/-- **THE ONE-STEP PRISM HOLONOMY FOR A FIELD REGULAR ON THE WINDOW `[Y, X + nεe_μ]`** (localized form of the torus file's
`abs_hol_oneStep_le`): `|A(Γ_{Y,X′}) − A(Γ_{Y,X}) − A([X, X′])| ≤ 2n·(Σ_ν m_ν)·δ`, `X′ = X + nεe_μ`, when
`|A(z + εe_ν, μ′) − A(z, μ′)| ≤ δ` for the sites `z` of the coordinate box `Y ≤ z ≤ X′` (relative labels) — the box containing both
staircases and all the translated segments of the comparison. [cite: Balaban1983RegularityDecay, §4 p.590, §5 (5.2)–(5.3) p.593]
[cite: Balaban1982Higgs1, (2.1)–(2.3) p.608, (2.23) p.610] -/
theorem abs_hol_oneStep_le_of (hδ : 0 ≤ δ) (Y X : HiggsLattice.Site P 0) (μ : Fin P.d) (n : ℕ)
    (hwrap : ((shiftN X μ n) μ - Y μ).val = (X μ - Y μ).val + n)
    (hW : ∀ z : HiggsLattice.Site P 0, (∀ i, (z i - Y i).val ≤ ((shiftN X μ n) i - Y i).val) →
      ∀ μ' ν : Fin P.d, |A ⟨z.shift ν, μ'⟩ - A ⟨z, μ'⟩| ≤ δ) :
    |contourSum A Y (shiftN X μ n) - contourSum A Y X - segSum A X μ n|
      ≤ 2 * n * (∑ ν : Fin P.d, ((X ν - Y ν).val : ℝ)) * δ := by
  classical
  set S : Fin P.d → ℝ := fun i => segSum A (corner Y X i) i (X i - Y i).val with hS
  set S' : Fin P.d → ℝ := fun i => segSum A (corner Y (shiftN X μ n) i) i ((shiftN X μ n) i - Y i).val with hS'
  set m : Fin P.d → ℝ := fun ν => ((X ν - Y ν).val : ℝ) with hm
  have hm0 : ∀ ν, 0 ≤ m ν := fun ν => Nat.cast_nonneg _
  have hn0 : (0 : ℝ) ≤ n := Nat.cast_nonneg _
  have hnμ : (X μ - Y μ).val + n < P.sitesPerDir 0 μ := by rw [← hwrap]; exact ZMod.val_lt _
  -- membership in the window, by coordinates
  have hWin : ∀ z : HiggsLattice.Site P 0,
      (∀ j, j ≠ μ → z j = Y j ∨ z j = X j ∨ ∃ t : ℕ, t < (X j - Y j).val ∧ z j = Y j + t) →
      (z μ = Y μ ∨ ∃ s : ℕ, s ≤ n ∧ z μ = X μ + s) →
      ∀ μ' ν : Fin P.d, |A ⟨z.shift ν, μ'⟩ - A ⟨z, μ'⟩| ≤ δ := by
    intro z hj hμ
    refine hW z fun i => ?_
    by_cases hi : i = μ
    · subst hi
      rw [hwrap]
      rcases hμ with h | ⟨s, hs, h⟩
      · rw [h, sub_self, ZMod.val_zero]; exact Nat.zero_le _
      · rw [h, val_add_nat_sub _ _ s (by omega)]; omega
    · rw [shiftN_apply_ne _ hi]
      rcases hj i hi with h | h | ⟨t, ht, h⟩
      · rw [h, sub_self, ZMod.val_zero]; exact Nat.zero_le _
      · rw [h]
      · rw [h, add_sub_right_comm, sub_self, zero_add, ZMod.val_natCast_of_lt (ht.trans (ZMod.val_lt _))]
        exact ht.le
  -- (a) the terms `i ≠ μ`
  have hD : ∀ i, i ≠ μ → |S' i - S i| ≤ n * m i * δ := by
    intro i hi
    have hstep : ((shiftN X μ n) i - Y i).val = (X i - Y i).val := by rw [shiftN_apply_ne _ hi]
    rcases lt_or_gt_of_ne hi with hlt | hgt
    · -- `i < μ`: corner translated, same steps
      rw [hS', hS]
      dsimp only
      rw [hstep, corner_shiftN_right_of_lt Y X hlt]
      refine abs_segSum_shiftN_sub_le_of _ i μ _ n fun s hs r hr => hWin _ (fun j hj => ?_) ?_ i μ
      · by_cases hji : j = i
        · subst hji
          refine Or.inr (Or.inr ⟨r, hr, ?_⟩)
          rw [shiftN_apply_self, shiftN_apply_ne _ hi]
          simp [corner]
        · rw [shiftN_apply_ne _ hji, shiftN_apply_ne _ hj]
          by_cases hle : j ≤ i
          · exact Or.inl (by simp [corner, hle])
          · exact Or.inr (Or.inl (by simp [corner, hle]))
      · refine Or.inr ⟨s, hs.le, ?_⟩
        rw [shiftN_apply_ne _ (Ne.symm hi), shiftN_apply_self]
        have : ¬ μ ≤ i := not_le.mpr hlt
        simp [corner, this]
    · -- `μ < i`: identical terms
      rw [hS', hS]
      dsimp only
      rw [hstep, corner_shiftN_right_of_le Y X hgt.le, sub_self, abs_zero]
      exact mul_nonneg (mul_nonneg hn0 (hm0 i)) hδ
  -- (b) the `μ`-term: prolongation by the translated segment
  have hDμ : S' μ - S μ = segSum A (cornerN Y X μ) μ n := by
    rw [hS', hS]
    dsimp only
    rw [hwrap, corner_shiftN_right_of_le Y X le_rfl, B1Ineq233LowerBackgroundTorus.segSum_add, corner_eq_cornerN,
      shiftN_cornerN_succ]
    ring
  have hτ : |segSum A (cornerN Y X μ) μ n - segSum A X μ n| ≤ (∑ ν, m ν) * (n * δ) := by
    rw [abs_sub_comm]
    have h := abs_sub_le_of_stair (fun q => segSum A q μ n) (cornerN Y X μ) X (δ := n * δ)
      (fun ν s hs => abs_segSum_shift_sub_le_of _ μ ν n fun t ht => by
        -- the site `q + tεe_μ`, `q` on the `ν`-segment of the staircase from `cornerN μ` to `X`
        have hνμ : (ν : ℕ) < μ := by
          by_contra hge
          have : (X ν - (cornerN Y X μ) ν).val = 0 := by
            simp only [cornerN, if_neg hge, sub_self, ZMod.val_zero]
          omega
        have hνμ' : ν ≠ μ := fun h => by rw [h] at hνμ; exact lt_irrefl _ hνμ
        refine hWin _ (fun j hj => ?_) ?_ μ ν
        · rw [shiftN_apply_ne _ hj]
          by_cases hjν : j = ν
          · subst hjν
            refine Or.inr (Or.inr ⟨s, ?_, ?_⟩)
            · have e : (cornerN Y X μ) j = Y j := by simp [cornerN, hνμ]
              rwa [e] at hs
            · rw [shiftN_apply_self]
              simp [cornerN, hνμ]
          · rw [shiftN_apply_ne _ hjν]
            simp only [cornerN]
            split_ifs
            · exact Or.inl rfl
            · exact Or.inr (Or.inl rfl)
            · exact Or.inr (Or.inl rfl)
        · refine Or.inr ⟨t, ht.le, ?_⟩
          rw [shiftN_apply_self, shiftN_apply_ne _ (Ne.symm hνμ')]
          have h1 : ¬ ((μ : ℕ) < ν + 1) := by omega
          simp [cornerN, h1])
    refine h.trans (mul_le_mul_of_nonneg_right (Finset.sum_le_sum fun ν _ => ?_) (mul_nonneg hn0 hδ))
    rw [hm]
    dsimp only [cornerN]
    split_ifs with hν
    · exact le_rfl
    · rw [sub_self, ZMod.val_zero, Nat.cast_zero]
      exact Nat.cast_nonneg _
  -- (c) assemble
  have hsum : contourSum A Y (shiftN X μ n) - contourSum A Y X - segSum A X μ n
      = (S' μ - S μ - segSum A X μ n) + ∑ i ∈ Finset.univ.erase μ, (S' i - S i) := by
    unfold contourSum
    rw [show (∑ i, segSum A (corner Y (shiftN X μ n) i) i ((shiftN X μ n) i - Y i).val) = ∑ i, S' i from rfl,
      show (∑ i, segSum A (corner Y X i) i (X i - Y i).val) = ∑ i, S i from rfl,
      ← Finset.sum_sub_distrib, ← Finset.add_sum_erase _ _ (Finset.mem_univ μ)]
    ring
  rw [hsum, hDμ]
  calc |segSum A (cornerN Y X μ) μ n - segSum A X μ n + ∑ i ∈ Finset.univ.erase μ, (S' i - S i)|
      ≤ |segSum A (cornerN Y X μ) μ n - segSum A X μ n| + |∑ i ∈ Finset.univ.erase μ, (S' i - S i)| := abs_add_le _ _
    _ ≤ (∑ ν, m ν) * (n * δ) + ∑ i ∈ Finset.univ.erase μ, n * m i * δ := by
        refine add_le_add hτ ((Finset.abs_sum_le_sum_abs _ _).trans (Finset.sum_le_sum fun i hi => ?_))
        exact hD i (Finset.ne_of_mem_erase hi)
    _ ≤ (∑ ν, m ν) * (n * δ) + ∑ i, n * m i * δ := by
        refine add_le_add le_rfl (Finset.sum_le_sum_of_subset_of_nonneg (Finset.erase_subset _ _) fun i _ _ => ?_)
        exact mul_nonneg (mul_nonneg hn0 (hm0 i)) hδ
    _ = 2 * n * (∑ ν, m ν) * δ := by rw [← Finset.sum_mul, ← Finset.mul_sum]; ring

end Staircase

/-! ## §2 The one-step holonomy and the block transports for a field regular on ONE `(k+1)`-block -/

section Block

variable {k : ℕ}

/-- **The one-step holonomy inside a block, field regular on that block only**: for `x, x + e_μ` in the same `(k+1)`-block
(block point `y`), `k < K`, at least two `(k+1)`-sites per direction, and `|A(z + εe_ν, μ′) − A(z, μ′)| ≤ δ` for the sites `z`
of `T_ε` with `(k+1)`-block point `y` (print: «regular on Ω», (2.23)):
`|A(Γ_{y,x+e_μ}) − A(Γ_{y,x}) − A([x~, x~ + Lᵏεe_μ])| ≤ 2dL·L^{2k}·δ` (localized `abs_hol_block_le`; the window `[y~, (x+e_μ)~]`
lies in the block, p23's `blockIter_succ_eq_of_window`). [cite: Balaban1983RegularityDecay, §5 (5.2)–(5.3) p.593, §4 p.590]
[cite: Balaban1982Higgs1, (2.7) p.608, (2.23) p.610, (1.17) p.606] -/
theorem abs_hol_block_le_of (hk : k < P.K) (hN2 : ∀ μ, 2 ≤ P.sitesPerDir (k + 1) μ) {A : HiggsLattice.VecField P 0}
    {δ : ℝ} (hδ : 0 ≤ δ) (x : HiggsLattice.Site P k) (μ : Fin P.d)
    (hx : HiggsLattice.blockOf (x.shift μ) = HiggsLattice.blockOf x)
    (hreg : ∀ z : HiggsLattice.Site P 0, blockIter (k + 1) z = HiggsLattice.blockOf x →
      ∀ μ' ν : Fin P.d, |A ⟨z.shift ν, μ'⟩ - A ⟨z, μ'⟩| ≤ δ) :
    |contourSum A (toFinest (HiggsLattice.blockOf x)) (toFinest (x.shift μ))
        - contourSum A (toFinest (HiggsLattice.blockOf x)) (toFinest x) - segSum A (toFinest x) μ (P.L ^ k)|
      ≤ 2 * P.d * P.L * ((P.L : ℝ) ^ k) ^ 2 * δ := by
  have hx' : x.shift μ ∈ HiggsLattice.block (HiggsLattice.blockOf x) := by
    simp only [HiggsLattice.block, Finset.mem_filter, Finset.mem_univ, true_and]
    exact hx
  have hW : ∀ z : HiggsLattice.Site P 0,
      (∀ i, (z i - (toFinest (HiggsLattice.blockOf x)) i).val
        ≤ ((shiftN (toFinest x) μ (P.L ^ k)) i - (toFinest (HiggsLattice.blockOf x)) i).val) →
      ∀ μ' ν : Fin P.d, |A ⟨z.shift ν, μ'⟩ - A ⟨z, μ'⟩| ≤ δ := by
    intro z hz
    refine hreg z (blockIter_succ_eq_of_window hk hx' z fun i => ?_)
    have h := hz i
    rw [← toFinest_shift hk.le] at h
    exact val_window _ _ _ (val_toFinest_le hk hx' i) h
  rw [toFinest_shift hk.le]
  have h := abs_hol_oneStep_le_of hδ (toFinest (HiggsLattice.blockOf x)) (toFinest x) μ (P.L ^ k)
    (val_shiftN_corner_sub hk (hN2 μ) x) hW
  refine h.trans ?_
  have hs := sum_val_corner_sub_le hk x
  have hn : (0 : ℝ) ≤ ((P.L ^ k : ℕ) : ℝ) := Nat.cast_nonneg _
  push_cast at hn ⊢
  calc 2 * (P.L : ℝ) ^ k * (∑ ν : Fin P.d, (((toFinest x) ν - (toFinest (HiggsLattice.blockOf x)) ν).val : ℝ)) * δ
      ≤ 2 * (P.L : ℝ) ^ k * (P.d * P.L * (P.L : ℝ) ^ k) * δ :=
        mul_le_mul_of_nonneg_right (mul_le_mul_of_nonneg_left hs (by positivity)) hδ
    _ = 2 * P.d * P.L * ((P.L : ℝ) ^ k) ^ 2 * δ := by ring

--

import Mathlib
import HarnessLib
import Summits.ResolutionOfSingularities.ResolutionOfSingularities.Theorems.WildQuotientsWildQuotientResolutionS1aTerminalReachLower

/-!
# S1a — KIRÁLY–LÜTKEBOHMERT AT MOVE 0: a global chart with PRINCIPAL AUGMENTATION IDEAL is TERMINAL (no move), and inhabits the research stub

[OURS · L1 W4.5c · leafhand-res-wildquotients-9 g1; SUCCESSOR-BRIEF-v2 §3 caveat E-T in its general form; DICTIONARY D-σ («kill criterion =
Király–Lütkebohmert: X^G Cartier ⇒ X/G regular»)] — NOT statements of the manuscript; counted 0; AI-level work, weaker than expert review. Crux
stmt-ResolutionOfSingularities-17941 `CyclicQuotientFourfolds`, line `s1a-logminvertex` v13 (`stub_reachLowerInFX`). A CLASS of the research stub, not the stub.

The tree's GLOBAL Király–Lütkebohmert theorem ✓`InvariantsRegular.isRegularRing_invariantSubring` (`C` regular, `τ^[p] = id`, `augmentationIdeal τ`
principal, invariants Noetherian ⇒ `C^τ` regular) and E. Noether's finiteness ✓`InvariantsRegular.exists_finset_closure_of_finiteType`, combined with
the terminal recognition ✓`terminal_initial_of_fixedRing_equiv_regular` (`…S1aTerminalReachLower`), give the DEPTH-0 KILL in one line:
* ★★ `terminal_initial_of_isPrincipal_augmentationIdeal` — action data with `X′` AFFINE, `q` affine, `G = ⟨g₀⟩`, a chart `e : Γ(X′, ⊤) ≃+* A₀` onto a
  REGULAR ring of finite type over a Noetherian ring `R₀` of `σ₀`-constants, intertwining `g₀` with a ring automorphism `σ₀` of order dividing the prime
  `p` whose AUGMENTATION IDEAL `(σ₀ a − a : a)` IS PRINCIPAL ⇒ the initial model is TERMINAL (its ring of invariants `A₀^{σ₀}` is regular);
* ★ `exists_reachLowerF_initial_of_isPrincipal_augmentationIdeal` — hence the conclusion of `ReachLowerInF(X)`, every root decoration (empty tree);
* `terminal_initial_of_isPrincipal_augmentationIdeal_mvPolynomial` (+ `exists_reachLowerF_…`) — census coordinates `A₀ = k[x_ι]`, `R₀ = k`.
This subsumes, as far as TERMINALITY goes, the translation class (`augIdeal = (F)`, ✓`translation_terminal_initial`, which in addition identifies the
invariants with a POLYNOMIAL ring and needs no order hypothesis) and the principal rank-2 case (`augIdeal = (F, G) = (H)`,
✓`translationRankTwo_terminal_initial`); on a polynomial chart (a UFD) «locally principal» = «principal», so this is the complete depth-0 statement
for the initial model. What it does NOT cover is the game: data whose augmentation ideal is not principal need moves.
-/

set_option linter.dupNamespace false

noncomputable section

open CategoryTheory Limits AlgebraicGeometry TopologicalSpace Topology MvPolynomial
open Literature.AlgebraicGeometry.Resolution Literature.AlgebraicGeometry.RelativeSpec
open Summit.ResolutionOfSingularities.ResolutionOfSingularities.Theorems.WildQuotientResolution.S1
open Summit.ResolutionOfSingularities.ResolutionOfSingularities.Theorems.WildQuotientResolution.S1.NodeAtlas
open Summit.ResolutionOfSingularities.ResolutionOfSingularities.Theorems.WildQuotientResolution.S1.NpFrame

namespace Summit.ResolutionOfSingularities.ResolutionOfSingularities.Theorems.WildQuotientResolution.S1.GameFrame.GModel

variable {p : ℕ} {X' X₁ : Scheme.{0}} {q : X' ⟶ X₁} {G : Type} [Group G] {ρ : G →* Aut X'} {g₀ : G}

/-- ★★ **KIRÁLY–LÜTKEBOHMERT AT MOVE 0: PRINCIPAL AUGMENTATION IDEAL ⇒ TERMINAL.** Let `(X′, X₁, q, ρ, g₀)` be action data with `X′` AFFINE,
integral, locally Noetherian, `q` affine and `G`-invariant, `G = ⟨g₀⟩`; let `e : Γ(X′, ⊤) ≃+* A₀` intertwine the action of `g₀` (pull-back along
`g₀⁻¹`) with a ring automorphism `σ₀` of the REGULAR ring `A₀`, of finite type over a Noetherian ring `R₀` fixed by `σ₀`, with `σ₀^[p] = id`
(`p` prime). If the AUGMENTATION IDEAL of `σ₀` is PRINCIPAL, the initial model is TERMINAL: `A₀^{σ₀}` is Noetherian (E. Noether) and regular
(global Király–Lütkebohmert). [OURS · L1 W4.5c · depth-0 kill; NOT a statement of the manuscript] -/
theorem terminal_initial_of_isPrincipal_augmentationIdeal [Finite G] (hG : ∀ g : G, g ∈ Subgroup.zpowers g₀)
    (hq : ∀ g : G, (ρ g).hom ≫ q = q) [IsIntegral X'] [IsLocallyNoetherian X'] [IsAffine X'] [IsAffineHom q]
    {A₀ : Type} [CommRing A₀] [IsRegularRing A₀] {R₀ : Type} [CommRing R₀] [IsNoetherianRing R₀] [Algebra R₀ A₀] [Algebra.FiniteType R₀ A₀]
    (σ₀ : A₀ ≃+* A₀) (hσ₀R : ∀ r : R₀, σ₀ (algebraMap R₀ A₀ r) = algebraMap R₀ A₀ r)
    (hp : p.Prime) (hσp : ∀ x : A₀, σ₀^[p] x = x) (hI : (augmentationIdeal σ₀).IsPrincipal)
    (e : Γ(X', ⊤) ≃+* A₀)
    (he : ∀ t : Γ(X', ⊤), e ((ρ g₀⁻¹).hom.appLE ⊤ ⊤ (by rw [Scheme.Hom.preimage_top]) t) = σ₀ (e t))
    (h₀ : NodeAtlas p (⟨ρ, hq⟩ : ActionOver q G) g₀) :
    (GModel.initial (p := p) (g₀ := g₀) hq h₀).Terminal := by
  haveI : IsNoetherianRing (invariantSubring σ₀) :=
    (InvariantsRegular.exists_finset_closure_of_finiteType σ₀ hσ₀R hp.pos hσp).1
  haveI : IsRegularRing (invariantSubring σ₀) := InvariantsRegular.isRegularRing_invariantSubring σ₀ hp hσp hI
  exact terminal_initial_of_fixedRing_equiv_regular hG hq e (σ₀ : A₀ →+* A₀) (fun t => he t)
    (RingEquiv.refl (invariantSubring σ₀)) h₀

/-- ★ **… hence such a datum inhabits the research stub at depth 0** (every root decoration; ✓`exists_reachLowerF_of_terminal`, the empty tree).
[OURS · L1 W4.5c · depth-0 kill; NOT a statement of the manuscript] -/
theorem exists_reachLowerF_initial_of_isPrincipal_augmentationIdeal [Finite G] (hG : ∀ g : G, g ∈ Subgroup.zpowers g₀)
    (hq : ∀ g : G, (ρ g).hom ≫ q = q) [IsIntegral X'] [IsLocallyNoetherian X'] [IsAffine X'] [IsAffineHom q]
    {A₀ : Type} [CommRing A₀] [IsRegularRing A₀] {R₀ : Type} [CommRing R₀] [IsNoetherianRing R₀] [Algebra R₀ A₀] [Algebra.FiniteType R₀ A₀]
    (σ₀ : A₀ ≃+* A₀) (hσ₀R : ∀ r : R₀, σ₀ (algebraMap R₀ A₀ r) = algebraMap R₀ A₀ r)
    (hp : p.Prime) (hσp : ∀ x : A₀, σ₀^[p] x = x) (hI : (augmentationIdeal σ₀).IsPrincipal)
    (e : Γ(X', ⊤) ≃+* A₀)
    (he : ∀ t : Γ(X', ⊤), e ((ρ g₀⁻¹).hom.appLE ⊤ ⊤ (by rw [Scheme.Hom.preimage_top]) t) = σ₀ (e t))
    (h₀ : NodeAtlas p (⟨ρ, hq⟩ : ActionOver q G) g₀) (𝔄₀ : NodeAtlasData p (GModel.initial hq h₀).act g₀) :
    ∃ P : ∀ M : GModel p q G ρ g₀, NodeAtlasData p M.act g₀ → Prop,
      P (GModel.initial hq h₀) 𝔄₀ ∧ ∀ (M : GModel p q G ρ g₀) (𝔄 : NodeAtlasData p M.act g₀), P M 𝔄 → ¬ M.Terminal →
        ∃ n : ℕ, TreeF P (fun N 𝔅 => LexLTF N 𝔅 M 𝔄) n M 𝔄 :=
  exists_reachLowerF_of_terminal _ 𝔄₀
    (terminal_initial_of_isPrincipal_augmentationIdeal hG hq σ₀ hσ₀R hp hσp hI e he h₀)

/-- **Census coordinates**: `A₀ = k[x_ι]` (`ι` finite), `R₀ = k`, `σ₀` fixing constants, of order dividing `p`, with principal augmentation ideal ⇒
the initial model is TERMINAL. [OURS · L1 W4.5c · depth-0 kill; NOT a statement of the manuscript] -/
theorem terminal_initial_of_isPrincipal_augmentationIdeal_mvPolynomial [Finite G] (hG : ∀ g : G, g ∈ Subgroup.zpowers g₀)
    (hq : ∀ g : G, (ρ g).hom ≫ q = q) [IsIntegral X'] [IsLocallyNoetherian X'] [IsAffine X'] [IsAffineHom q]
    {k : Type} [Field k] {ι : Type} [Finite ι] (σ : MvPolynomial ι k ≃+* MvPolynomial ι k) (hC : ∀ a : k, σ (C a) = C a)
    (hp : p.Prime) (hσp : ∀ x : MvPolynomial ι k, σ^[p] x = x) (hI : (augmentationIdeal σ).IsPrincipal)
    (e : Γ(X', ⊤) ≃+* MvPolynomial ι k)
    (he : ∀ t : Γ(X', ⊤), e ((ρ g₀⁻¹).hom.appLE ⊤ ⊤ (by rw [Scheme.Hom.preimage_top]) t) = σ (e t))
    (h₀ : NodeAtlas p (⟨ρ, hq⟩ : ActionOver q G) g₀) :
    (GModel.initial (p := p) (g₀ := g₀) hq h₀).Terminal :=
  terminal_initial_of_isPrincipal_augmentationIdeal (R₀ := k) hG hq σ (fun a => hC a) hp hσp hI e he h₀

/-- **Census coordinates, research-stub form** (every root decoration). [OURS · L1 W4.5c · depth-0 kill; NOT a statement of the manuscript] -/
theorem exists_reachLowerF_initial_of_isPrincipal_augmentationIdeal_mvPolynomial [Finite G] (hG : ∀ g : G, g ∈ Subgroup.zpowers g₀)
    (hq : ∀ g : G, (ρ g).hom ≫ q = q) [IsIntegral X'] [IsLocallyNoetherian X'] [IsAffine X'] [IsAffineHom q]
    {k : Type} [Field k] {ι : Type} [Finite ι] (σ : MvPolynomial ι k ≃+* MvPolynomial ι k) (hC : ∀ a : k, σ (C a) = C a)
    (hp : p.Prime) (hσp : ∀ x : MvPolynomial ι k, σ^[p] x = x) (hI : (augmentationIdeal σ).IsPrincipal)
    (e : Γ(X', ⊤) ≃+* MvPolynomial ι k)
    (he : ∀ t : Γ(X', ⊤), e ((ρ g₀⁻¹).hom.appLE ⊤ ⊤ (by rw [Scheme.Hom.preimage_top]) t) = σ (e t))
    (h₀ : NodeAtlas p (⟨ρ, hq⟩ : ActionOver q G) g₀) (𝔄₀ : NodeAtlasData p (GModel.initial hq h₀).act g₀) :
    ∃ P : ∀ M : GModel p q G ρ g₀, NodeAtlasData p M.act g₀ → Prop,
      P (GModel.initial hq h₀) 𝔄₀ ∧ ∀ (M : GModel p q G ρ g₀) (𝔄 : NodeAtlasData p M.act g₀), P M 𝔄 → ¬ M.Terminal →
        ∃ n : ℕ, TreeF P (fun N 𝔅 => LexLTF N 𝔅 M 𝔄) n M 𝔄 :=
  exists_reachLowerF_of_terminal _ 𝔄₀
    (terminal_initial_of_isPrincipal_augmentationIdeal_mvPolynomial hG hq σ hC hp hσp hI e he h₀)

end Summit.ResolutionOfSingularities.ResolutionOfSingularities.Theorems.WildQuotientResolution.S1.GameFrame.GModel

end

** What you need to do **
Retype only the lines above between the line with "(GModel.initial (p := p) (g₀ := g₀) hq h₀).Terminal := by" and the line with "(InvariantsRegular.exists_finset_closure_of_finiteType σ₀ hσ₀R", counting those two lines as well, and keep every character as it is.

** Response to this task **
    (GModel.initial (p := p) (g₀ := g₀) hq h₀).Terminal := by
  haveI : IsNoetherianRing (invariantSubring σ₀) :=
    (InvariantsRegular.exists_finset_closure_of_finiteType σ₀ hσ₀R hp.pos hσp).1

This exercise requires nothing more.